- PROBLEM DESCRIPTION: From the entries below, retype only the lines from the one with "KÜNNETH MAP OF" through the one with "(legL W D A hL) (legR", exactly as written.

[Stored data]
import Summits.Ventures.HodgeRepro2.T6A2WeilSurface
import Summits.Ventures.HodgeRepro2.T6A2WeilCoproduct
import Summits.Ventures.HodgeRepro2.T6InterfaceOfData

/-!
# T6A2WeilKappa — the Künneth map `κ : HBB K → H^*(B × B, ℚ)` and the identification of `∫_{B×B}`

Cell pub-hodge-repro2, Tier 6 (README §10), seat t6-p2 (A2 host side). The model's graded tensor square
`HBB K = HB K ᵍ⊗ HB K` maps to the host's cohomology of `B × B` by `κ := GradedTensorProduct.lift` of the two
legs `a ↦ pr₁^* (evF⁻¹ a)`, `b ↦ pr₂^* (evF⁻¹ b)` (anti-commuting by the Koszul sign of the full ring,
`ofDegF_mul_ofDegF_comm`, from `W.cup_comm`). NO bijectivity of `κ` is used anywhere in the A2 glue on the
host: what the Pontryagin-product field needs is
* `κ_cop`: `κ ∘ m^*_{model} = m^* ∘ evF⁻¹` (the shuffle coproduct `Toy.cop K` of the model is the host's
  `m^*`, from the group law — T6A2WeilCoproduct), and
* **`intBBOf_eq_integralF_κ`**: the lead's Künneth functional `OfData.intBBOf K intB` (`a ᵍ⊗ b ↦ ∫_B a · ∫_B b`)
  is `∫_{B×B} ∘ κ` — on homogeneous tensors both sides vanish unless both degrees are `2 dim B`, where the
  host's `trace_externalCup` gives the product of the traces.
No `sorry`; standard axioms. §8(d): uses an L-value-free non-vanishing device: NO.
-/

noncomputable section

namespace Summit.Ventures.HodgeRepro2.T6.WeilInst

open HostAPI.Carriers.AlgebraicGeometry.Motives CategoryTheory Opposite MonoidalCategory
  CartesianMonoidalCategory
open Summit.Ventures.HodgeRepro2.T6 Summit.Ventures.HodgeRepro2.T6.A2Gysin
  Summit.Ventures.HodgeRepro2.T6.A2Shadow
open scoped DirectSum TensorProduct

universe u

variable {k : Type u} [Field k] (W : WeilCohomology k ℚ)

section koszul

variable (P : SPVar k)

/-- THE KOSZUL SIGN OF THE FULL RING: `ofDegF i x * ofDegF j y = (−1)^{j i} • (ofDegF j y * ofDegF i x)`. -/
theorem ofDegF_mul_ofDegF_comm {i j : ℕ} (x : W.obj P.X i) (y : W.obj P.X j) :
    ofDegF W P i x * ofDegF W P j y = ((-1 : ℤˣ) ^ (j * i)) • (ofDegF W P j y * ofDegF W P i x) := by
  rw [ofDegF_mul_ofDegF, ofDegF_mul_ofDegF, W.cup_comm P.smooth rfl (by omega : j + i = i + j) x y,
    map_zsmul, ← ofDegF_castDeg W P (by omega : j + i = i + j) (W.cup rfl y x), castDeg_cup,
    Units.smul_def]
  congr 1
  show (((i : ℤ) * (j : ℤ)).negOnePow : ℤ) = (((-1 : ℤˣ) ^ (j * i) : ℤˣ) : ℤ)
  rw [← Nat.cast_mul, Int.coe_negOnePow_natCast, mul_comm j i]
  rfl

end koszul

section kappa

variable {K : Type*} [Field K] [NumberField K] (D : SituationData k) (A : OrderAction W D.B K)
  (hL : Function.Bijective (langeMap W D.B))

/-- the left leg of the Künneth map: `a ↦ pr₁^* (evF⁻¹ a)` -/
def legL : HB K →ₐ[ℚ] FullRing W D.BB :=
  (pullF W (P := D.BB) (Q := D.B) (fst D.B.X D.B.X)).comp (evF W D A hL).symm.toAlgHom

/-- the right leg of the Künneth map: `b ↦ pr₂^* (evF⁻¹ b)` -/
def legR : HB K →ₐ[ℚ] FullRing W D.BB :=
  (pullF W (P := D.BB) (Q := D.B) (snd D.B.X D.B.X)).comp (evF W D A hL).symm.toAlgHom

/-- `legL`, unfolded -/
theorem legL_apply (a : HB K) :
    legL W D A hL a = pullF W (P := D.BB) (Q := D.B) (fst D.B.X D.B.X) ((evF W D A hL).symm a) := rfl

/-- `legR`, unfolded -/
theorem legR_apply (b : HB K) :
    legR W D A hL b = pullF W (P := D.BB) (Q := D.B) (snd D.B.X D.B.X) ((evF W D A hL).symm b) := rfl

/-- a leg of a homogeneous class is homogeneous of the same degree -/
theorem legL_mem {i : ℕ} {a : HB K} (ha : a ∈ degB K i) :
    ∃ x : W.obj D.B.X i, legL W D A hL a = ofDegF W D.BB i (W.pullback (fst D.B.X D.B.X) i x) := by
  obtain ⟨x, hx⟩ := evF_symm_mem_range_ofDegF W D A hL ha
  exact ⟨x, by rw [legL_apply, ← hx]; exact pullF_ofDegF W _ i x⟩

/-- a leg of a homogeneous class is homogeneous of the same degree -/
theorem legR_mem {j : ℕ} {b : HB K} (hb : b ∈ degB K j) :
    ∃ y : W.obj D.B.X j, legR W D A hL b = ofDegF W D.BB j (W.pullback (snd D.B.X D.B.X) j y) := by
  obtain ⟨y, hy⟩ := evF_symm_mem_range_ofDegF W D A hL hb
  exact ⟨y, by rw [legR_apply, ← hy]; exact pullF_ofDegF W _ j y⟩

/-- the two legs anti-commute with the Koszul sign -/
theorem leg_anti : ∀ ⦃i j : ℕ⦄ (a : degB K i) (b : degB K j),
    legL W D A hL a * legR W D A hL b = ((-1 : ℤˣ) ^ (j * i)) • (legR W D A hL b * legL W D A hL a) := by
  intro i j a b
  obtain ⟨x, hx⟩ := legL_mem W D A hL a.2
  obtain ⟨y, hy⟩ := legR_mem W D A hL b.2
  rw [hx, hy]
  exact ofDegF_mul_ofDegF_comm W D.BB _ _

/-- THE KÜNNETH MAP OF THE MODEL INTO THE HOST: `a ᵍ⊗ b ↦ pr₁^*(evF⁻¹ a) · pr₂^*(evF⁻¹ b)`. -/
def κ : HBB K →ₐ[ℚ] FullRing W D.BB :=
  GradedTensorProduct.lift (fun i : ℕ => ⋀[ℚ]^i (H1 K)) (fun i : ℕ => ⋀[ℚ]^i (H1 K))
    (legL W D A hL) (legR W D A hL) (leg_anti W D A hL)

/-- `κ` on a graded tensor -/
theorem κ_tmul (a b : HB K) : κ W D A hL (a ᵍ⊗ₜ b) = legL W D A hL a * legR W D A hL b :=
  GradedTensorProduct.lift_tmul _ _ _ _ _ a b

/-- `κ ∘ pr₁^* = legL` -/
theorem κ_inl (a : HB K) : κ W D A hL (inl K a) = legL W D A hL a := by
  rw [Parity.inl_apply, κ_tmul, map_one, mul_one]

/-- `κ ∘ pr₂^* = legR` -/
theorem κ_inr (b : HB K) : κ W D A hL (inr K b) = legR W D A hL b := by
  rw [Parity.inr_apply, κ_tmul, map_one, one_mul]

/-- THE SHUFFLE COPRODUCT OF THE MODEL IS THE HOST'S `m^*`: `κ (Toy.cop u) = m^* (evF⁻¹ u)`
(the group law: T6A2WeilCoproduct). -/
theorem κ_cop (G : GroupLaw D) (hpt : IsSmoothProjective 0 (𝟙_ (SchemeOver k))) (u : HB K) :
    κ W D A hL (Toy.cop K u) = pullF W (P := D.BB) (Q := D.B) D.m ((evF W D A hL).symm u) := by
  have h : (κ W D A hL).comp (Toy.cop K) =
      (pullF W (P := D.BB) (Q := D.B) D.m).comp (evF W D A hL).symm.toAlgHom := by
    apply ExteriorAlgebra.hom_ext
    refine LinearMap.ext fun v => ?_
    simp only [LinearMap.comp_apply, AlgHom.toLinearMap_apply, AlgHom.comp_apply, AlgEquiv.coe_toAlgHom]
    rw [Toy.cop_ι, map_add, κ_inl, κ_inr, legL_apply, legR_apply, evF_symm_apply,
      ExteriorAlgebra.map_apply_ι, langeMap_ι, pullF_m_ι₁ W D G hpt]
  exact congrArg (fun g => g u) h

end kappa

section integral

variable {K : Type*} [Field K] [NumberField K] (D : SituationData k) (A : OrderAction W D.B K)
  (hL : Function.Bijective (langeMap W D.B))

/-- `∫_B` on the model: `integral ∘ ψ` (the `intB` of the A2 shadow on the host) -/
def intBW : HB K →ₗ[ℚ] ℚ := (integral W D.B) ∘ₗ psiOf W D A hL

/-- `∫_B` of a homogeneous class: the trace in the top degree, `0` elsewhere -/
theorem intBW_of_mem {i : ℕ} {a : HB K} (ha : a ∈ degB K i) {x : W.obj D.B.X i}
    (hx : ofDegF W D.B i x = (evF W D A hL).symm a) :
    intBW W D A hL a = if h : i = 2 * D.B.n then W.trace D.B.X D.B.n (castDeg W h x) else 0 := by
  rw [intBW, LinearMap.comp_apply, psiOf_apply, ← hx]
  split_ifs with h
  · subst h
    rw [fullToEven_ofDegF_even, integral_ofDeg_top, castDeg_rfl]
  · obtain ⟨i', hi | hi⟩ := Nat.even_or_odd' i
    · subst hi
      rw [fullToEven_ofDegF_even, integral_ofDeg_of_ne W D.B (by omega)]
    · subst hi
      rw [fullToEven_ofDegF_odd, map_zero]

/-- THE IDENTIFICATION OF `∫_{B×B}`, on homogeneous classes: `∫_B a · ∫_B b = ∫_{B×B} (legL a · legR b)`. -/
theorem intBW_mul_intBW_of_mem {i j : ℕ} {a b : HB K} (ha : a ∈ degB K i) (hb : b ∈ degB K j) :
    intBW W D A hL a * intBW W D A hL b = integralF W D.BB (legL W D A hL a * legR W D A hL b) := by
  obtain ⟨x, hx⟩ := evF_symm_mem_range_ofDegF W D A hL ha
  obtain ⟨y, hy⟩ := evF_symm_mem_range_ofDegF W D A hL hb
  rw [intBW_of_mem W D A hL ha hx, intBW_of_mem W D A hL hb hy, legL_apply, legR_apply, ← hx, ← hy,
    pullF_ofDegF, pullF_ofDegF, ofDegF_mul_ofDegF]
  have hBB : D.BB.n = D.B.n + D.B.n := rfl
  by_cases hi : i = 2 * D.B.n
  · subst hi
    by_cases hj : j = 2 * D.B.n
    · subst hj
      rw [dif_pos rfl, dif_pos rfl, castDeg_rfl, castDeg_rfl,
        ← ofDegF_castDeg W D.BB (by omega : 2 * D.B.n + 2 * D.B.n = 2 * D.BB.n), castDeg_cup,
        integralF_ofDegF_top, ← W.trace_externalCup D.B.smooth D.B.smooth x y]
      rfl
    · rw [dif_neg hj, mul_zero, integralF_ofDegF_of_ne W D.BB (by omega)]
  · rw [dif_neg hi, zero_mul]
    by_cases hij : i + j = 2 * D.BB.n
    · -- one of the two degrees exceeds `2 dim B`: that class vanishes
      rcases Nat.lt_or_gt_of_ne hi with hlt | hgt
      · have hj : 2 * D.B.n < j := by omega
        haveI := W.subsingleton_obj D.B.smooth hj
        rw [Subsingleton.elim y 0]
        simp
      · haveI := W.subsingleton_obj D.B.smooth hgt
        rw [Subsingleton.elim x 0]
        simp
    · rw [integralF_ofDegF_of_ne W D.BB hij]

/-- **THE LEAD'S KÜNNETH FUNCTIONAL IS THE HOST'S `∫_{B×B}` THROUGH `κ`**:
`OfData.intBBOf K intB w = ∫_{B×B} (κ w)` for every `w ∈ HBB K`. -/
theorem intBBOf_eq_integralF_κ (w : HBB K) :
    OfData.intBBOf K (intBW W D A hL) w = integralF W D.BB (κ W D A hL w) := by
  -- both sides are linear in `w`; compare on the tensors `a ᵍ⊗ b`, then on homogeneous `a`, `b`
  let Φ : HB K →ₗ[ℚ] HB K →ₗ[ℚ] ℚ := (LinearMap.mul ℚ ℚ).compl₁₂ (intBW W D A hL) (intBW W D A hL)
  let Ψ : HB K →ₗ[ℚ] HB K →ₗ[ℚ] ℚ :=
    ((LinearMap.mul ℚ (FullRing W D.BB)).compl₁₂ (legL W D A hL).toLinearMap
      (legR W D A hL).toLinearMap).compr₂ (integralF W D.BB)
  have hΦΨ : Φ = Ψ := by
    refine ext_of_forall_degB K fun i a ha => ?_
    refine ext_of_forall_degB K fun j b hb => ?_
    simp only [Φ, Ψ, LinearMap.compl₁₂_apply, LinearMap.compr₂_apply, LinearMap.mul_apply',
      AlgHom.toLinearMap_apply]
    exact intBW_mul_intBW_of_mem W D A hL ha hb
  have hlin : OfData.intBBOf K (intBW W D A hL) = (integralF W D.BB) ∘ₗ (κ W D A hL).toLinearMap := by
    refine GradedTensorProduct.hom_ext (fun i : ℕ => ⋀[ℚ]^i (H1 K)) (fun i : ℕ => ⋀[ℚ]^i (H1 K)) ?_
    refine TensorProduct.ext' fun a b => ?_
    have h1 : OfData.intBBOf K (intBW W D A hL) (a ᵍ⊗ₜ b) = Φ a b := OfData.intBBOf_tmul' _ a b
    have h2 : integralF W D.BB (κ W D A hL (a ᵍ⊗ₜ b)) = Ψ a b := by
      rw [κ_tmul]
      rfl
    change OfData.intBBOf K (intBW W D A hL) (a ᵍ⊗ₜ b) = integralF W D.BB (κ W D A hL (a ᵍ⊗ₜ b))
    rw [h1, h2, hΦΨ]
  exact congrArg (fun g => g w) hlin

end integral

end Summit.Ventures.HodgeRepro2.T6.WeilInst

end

---

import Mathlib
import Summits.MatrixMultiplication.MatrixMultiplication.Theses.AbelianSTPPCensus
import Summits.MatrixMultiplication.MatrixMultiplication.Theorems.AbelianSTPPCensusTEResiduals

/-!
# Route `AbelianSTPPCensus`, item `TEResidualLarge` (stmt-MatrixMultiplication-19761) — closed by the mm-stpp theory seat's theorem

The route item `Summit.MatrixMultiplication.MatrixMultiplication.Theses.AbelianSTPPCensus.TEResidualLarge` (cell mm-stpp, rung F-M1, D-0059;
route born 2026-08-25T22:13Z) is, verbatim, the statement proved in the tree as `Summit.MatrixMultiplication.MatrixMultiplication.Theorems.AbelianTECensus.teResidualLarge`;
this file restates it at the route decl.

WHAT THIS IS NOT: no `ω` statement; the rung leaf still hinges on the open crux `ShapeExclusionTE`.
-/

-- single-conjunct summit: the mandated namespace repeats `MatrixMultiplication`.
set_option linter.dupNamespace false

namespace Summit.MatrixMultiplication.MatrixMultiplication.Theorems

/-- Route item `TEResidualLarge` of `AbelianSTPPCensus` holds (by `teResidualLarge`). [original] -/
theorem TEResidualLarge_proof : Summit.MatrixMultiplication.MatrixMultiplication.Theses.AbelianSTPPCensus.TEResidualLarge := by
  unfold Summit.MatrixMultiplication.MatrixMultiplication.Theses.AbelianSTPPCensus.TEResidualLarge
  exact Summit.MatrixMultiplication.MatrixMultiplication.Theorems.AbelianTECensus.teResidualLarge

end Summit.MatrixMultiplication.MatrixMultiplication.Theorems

- RESPONSE TO THIS EXERCISE:
/-- THE KÜNNETH MAP OF THE MODEL INTO THE HOST: `a ᵍ⊗ b ↦ pr₁^*(evF⁻¹ a) · pr₂^*(evF⁻¹ b)`. -/
def κ : HBB K →ₐ[ℚ] FullRing W D.BB :=
  GradedTensorProduct.lift (fun i : ℕ => ⋀[ℚ]^i (H1 K)) (fun i : ℕ => ⋀[ℚ]^i (H1 K))
    (legL W D A hL) (legR W D A hL) (leg_anti W D A hL)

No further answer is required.